Bernard Vatant wrote:
Hi Dan, Kingsley

Happy to see you expose clearly those things that have been also in the corner of my mind since Kingsley started to hammer the EAV drum a while ago.

I've been also in training and introduction to RDF insisted on the fact that RDF was somehow just an avatar of the old paradigm EAV or however you name it, and I think it's a good way to introduce it, and keep all the gory aspects for later on, and in particular the syntactic mess (or should I say, joyful diversity).

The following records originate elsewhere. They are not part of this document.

/-- **PROPOSITION 3 (p. 87) AT U₀ = 1 ON THE `k`-LEVEL V1 TORUS FOR THE GENUINE MULTI-LEVEL `G(1) = Δ_a⁻¹`, MODULO THE [B6] PROP. 2.6
MAJORANTS** («If U₀, U₁, U₂ satisfy (1.40)–(1.42) with α₀, α₁, α₂ bounded by a constant depending on d and L only, and α₂ satisfies the
additional restriction (1.61), then U₁ satisfies (1.36)–(1.39) with B₁ = 5dLB₀, B₂(β₀) = 5dLB₀(β₀), where B₀, B₀(β₀) are the corresponding norms
of the operators G(U₀), H(U₀), and depend on d and L only»), the four sup-norm members, in print's weighted norms `B8ScaledSupNorm.msup`:
for all `C, σ > 0` there are `B₀ ≥ 1`, `N₁ ≥ 1` (functions of `d, ℓ, C, σ`) such that on every admissible torus datum, for every `c′ ≠ 0`,
weights `w > 0` in the window `|w| ≦ a₁(Lʲ)^{d+1}(Lʲ)⁻²`, flat first/second-order operators `Dop ν` (the components of `∇^η_{U₀}` at `U₀ = 1`)
and `Lop` (`Δ^η_{U₀}` at `U₀ = 1`) — ARBITRARY linear maps on the vector fields —, IF `onFun G(1)`, `Dop ν ∘ onFun G(1)`, `Lop ∘ onFun G(1)`
carry the (2.136) majorants with prefactors `(Lʲ)²`, `Lʲ`, `1` on `blkV1 hN D`, THEN for every `A` with (1.55) `∂*∂A = J`, (1.42) `R∂*A = 0`,
(1.56) `QA = B`, sizes `|J(b)| ≦ n_J(L^{j(b)})⁻³` («|J|₍₋₃₎ = n_J»), `|B_{(j,c)}| ≦ n_B(Lʲ)⁻¹` («|B₁| ≦ n_B»), and print's real constants
`d_P ≥ 0`, `L_P` with `d_PL_P ≥ 1`, `α₀, α₁, α₂ ≥ 0`, `C₂` subject to the size lines (1.55) «|J|₍₋₃₎ ≦ 2α₀ + 36dα₂|∇A|₍₋₂₎ + 50dα₂³ + 10dα₀α₂»,
(1.56) «|B₁| < 2dLα₁ + C₂α₂²», p. 86 «B₀36dα₂ ≦ ½» (+ `50dα₂ ≤ 1`) and (1.61): with `B₀′ := B₀(1 + 2a₁)`,
**`|A|₍₋₁₎, |∇A|₍₋₂₎, |J|₍₋₃₎ (= |D*DA|₍₋₃₎), |ΔA|₍₋₃₎ ≦ 5d_PL_PB₀′(α₀ + α₁)`**, and, as printed in (1.62) «on Ω_j», pointwise
`|A(b)| ≦ 5d_PL_PB₀′(α₀ + α₁)(L^{j(b)})⁻¹`, `|(Dop ν A)(b)| ≦ …(L^{j(b)})⁻²`, `|(Lop A)(b)| ≦ …(L^{j(b)})⁻³` at every fine bond — (1.62) with `B₁ = 5dLB₀′`.
[cite: Balaban1985RegularSpaces, Prop. 3 p.87, (1.59)–(1.62) pp.86–87, (1.55)–(1.58) p.86; Balaban1985BackgroundPropagators, Theorem 3.3 p.399, (3.47) p.398; Balaban1984PropagatorsII, Prop. 2.6 (2.136) p.247, (2.19) p.226] -/
theorem prop3_multiLevelTorus_V1 (d ℓ : ℕ) {C σ : ℝ} (hC : 0 < C) (hσ : 0 < σ) :
    ∃ B₀ : ℝ, ∃ N₁ : ℕ, 1 ≤ B₀ ∧ 0 < N₁ ∧
      ∀ (k Mh R : ℕ), 1 ≤ Mh → N₁ + 1 ≤ R * ((ℓ + 1) * Mh) →
      ∀ (P' : Fin (d + 1) → ℕ) (_hP : ∀ μ, 1 ≤ P' μ) (D : B6MultiLevelTorusOperatorL0.TDomains d ℓ Mh k P' R)
        (m K : ℕ) (hd : 1 ≤ d + 1) (hL : Odd (ℓ + 1) ∧ 1 < ℓ + 1)
        (hN : ∀ μ, N0 ℓ Mh k P' μ = (PV d ℓ m K hd hL).sitesPerDir 0) (hk : k ≤ m + K)
        (cf : ℝ) (hcf : cf ≠ 0) (w : BondIdx (domT hN D hk) → ℝ) (hw : ∀ i, 0 < w i) (a₁ : ℝ) (_ha₁ : 0 ≤ a₁)
        (_hwin : ∀ i, |w i| ≤ a₁ * (((ℓ : ℝ) + 1) ^ (d + 1)) ^ (i.1.1 : ℕ) * ((((ℓ : ℝ) + 1) ^ (i.1.1 : ℕ)) ^ 2)⁻¹)
        (Dop : Fin (d + 1) → Module.End ℝ (PBond (PV d ℓ m K hd hL) 0 → ℝ))
        (Lop : Module.End ℝ (PBond (PV d ℓ m K hd hL) 0 → ℝ)),
        HasMajorant (g := geomT D) (blkV1 hN D) (onFun (GE (domT hN D hk) hcf hw))
          (fun y y' => C * (geomT D).len y ^ 2 * Real.exp (-(σ * (geomT D).dist y y'))) →
        (∀ ν, HasMajorant (g := geomT D) (blkV1 hN D) (Dop ν ∘ₗ onFun (GE (domT hN D hk) hcf hw))
          (fun y y' => C * (geomT D).len y * Real.exp (-(σ * (geomT D).dist y y')))) →
        HasMajorant (g := geomT D) (blkV1 hN D) (Lop ∘ₗ onFun (GE (domT hN D hk) hcf hw))
          (fun y y' => C * Real.exp (-(σ * (geomT D).dist y y'))) →
        ∀ (A J : BondSpace (PV d ℓ m K hd hL)) (B : BondIdxSpace (domT hN D hk)),
          dcsE cf (dcE cf A) = J → RE (domT hN D hk) cf (dsE cf A) = 0 → QE (domT hN D hk) A = B →
          ∀ (nJ nB : ℝ), 0 ≤ nJ → 0 ≤ nB →
            (∀ b, |J b| ≤ nJ * ((geomT D).len (blkV1 hN D b) ^ 3)⁻¹) →
            (∀ i, |B i| ≤ nB * (((ℓ : ℝ) + 1) ^ (i.1.1 : ℕ))⁻¹) →
          ∀ (dP LP C₂ α₀ α₁ α₂ : ℝ), 0 ≤ dP → 1 ≤ dP * LP → 0 ≤ α₀ → 0 ≤ α₁ → 0 ≤ α₂ →
            nJ ≤ 2 * α₀ + 36 * dP * α₂ *
                msup (ℓ + 1) k 1 (-2) (fun j (p : Fin (d + 1) × PBond (PV d ℓ m K hd hL) 0) => j ≤ (blkV1 hN D p.2).1.1)
                  (fun p : Fin (d + 1) × PBond (PV d ℓ m K hd hL) 0 => Dop p.1 (WithLp.ofLp A) p.2) +
              50 * dP * α₂ ^ 3 + 10 * dP * α₀ * α₂ →
            nB ≤ 2 * dP * LP * α₁ + C₂ * α₂ ^ 2 →
            36 * dP * (B₀ * (1 + 2 * a₁)) * α₂ ≤ 1 / 2 → 50 * dP * α₂ ≤ 1 →
            2 * α₂ ^ 2 + 20 * dP * α₀ * α₂ + 2 * C₂ * α₂ ^ 2 ≤ α₀ + α₁ →
            msup (ℓ + 1) k 1 (-1) (fun j (b : PBond (PV d ℓ m K hd hL) 0) => j ≤ (blkV1 hN D b).1.1) (WithLp.ofLp A) ≤
                5 * dP * LP * (B₀ * (1 + 2 * a₁)) * (α₀ + α₁) ∧
              msup (ℓ + 1) k 1 (-2) (fun j (p : Fin (d + 1) × PBond (PV d ℓ m K hd hL) 0) => j ≤ (blkV1 hN D p.2).1.1)
                  (fun p : Fin (d + 1) × PBond (PV d ℓ m K hd hL) 0 => Dop p.1 (WithLp.ofLp A) p.2) ≤
                5 * dP * LP * (B₀ * (1 + 2 * a₁)) * (α₀ + α₁) ∧
              nJ ≤ 5 * dP * LP * (B₀ * (1 + 2 * a₁)) * (α₀ + α₁) ∧
              msup (ℓ + 1) k 1 (-3) (fun j (b : PBond (PV d ℓ m K hd hL) 0) => j ≤ (blkV1 hN D b).1.1) (Lop (WithLp.ofLp A)) ≤
                5 * dP * LP * (B₀ * (1 + 2 * a₁)) * (α₀ + α₁) ∧
              -- (1.62) as printed, «on Ω_j»: the pointwise forms at every fine bond read at its own level
              (∀ b : PBond (PV d ℓ m K hd hL) 0,
                |WithLp.ofLp A b| ≤ 5 * dP * LP * (B₀ * (1 + 2 * a₁)) * (α₀ + α₁) * ((geomT D).len (blkV1 hN D b) ^ 1)⁻¹) ∧
              (∀ (ν : Fin (d + 1)) (b : PBond (PV d ℓ m K hd hL) 0),
                |Dop ν (WithLp.ofLp A) b| ≤ 5 * dP * LP * (B₀ * (1 + 2 * a₁)) * (α₀ + α₁) * ((geomT D).len (blkV1 hN D b) ^ 2)⁻¹) ∧
              (∀ b : PBond (PV d ℓ m K hd hL) 0,
                |Lop (WithLp.ofLp A) b| ≤ 5 * dP * LP * (B₀ * (1 + 2 * a₁)) * (α₀ + α₁) * ((geomT D).len (blkV1 hN D b) ^ 3)⁻¹) := by
  obtain ⟨B₀, N₁, hB₀, hN₁, h⟩ := ineq159_multiLevelTorus_V1 d ℓ hC hσ 3
  refine ⟨B₀ + 1, N₁, by linarith, hN₁, ?_⟩
  intro k Mh R hMh1 hRM1 P' hP D m K hd hL hN hk cf hcf w hw a₁ ha₁ hwin Dop Lop hG hD hLap A J B h55 h42 h56 nJ nB hnJ hnB hJ hB
    dP LP C₂ α₀ α₁ α₂ hdP hdL hα₀ hα₁ hα₂ h55s h56s hside h50 h61
  -- (1.58) line 2 for the genuine operator, and the size of its source in the (−3)-weight (§3)
  have hA := eq158_line2_V1 (domT hN D hk) hcf hw A J B h55 h42 h56
  have hS : 0 ≤ (1 + 2 * a₁) * (nJ + nB) := by positivity
  have hX : ∀ b' : PBond (PV d ℓ m K hd hL) 0,
      |(WithLp.ofLp (J + QsE (domT hN D hk) (aE (domT hN D hk) w B))) b'| ≤
        (1 + 2 * a₁) * (nJ + nB) * ((geomT D).len (blkV1 hN D b') ^ 3)⁻¹ := by
    intro b'
    have h2 := abs_QsE_aE_le hN D hk ha₁ hnB w B hwin hB b'
    have hl0 : 0 ≤ ((geomT D).len (blkV1 hN D b') ^ 3)⁻¹ := inv_nonneg.2 (pow_nonneg (lenT_pos D _).le 3)
    have hadd : (WithLp.ofLp (J + QsE (domT hN D hk) (aE (domT hN D hk) w B))) b' =
        J b' + (QsE (domT hN D hk) (aE (domT hN D hk) w B)) b' := rfl
    rw [hadd]
    refine (abs_add_le _ _).trans ?_
    have := hJ b'
    nlinarith [mul_nonneg ha₁ hnB, mul_nonneg hnJ hl0, mul_nonneg hnB hl0, mul_nonneg (mul_nonneg ha₁ hnJ) hl0]
  -- the three operator bounds of `B8Ineq159MultiLevelTorus` §3 with `Gv := onFun G(1)`, `DGv ν := Dop ν ∘ onFun G(1)`, `LGv := Lop ∘ onFun G(1)`
  have key := h k Mh R hMh1 hRM1 P' hP D m K hd hL hN (onFun (GE (domT hN D hk) hcf hw))
    (Lop ∘ₗ onFun (GE (domT hN D hk) hcf hw)) (fun ν => Dop ν ∘ₗ onFun (GE (domT hN D hk) hcf hw)) hG hD hLap
    (WithLp.ofLp (J + QsE (domT hN D hk) (aE (domT hN D hk) w B))) _ hS hX
  -- `A = G(1)X` read on functions
  have hAfun : WithLp.ofLp A = onFun (GE (domT hN D hk) hcf hw) (WithLp.ofLp (J + QsE (domT hN D hk) (aE (domT hN D hk) w B))) := by
    funext b
    rw [onFun_apply, WithLp.toLp_ofLp, ← hA]
  -- the constant of this file
  have hBp1 : 1 ≤ (B₀ + 1) * (1 + 2 * a₁) := by nlinarith
  have hBp0 : 0 ≤ (B₀ + 1) * (1 + 2 * a₁) := by linarith
  have hlen0 : ∀ b : PBond (PV d ℓ m K hd hL) 0, 0 < (geomT D).len (blkV1 hN D b) := fun b => lenT_pos D _
  -- the weakening `B₀ ≤ B₀ + 1` against a non-negative product
  have hweak : ∀ {q v : ℝ}, 0 ≤ q → v ≤ B₀ * q * ((1 + 2 * a₁) * (nJ + nB)) →
      v ≤ (B₀ + 1) * (1 + 2 * a₁) * (nJ + nB) * q := by
    intro q v hq hv
    refine hv.trans ?_
    have h0 : 0 ≤ q * ((1 + 2 * a₁) * (nJ + nB)) := mul_nonneg hq hS
    nlinarith
  -- member `|A|₍₋₁₎`
  have mA : ∀ b : PBond (PV d ℓ m K hd hL) 0,
      |WithLp.ofLp A b| ≤ (B₀ + 1) * (1 + 2 * a₁) * (nJ + nB) * ((geomT D).len (blkV1 hN D b) ^ 1)⁻¹ := by
    intro b
    have h1 := (key b).1
    rw [← hAfun] at h1
    have hq : 0 ≤ ((geomT D).len (blkV1 hN D b) ^ 1)⁻¹ := inv_nonneg.2 (pow_nonneg (hlen0 b).le 1)
    refine hweak hq (h1.trans (le_of_eq ?_))
    have hl : (geomT D).len (blkV1 hN D b) ≠ 0 := (hlen0 b).ne'
    field_simp
  -- member `|∇A|₍₋₂₎` (every component)
  have mD : ∀ p : Fin (d + 1) × PBond (PV d ℓ m K hd hL) 0,
      |Dop p.1 (WithLp.ofLp A) p.2| ≤ (B₀ + 1) * (1 + 2 * a₁) * (nJ + nB) * ((geomT D).len (blkV1 hN D p.2) ^ 2)⁻¹ := by
    intro p
    have h1 := (key p.2).2.1 p.1
    rw [LinearMap.comp_apply, ← hAfun] at h1
    have hq : 0 ≤ ((geomT D).len (blkV1 hN D p.2) ^ 2)⁻¹ := inv_nonneg.2 (pow_nonneg (hlen0 p.2).le 2)
    refine hweak hq (h1.trans (le_of_eq ?_))
    have hl : (geomT D).len (blkV1 hN D p.2) ≠ 0 := (hlen0 p.2).ne'
    field_simp
  -- member `|ΔA|₍₋₃₎`
  have mL : ∀ b : PBond (PV d ℓ m K hd hL) 0,
      |Lop (WithLp.ofLp A) b| ≤ (B₀ + 1) * (1 + 2 * a₁) * (nJ + nB) * ((geomT D).len (blkV1 hN D b) ^ 3)⁻¹ := by
    intro b
    have h1 := (key b).2.2
    rw [LinearMap.comp_apply, ← hAfun] at h1
    have hq : 0 ≤ ((geomT D).len (blkV1 hN D b) ^ 3)⁻¹ := inv_nonneg.2 (pow_nonneg (hlen0 b).le 3)
    exact hweak hq (h1.trans (le_of_eq (by ring)))
  -- (1.59) as norm inequalities
  have e3 : (-3 : ℝ) = -((3 : ℕ) : ℝ) := by norm_num
  have e2 : (-2 : ℝ) = -((2 : ℕ) : ℝ) := by norm_num
  have e1 : (-1 : ℝ) = -((1 : ℕ) : ℝ) := by norm_num
  have hBS : 0 ≤ (B₀ + 1) * (1 + 2 * a₁) * (nJ + nB) := by positivity
  have h59a : msup (ℓ + 1) k 1 (-1) (fun j (b : PBond (PV d ℓ m K hd hL) 0) => j ≤ (blkV1 hN D b).1.1) (WithLp.ofLp A) ≤
      (B₀ + 1) * (1 + 2 * a₁) * (nJ + nB) := by
    rw [e1]; exact msup_le_of_pointwise_blk D (blkV1 hN D) 1 hBS mA
  have h59g : msup (ℓ + 1) k 1 (-2) (fun j (p : Fin (d + 1) × PBond (PV d ℓ m K hd hL) 0) => j ≤ (blkV1 hN D p.2).1.1)
      (fun p : Fin (d + 1) × PBond (PV d ℓ m K hd hL) 0 => Dop p.1 (WithLp.ofLp A) p.2) ≤ (B₀ + 1) * (1 + 2 * a₁) * (nJ + nB) := by
    rw [e2]; exact msup_le_of_pointwise_blk D (fun p : Fin (d + 1) × PBond (PV d ℓ m K hd hL) 0 => blkV1 hN D p.2) 2 hBS mD
  have h59l : msup (ℓ + 1) k 1 (-3) (fun j (b : PBond (PV d ℓ m K hd hL) 0) => j ≤ (blkV1 hN D b).1.1) (Lop (WithLp.ofLp A)) ≤
      (B₀ + 1) * (1 + 2 * a₁) * (nJ + nB) := by
    rw [e3]; exact msup_le_of_pointwise_blk D (blkV1 hN D) 3 hBS mL
  have h59j : nJ ≤ (B₀ + 1) * (1 + 2 * a₁) * (nJ + nB) := by nlinarith
  have hg0 : 0 ≤ msup (ℓ + 1) k 1 (-2) (fun j (p : Fin (d + 1) × PBond (PV d ℓ m K hd hL) 0) => j ≤ (blkV1 hN D p.2).1.1)
      (fun p : Fin (d + 1) × PBond (PV d ℓ m K hd hL) 0 => Dop p.1 (WithLp.ofLp A) p.2) := msup_nonneg _ _ zero_le_one _ _ _
  -- (1.60) and (1.62) by the kernel-checked a-priori algebra of `B8`
  obtain ⟨c1, c2, c3, c4⟩ := B8.apriori_160 (d := dP) (L := LP) (C₂ := C₂) hdP hBp0 hα₂ hg0 h55s h56s h59a h59g h59j h59l
    hside h50
  have h162 := B8.apriori_162 (C₂ := C₂) hBp0 hdL hα₀ hα₁ h61
  have f1 := c1.trans h162
  have f2 := c2.trans h162
  have f4 := c4.trans h162
  refine ⟨f1, f2, c3.trans h162, f4, fun b => ?_, fun ν b => ?_, fun b => ?_⟩
  · rw [e1] at f1
    exact pointwise_of_msup_le_blk D (blkV1 hN D) 1 f1 b
  · rw [e2] at f2
    exact pointwise_of_msup_le_blk D (fun p : Fin (d + 1) × PBond (PV d ℓ m K hd hL) 0 => blkV1 hN D p.2) 2 f2 (ν, b)
  · rw [e3] at f4
    exact pointwise_of_msup_le_blk D (blkV1 hN D) 3 f4 b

But I follow Dan on the fact that the Linked Data cloud has flourished on top of RDF-XML, at least as exchange and publication format. And I must say that what I see daily with data providers and consumers around Mondeca applications is data coming in and out in RDF-XML, for better and worse indeed. And for what I see, it's easier to have data providers now familiar with XML understand RDF through RDF-XML, by making XML-friendly RDF. RDF-XML has not to be ugly and unreadable and untractable, even if some tools have never care about that (no names). And as the grease-monkey in charge of migrating miscellaneous data to feed the semantic engine, I'm still quite happy with the current CSV-to-plain-XML-to-RDF-XML (via XSLT, yes) route.

And I will give you the short feedback of our CTO in Mondeca after reading the output of RDFNext workshop. "Well, no canonical XML syntax?". Believe me, all the rest he did not even care mentioning. Don't want to add to the "I wish I'd been there" but I would myself exchange every other evolution and future work for a canonical RDF-XML syntax. I know, I know, don't tell me.

Bernard

Bernard,

I hope my last response (with some corrections) makes my point clearer re. booststrap i.e., broad adoption of Linked Data as expressed via the evolution of the LOD cloud pictorial :-)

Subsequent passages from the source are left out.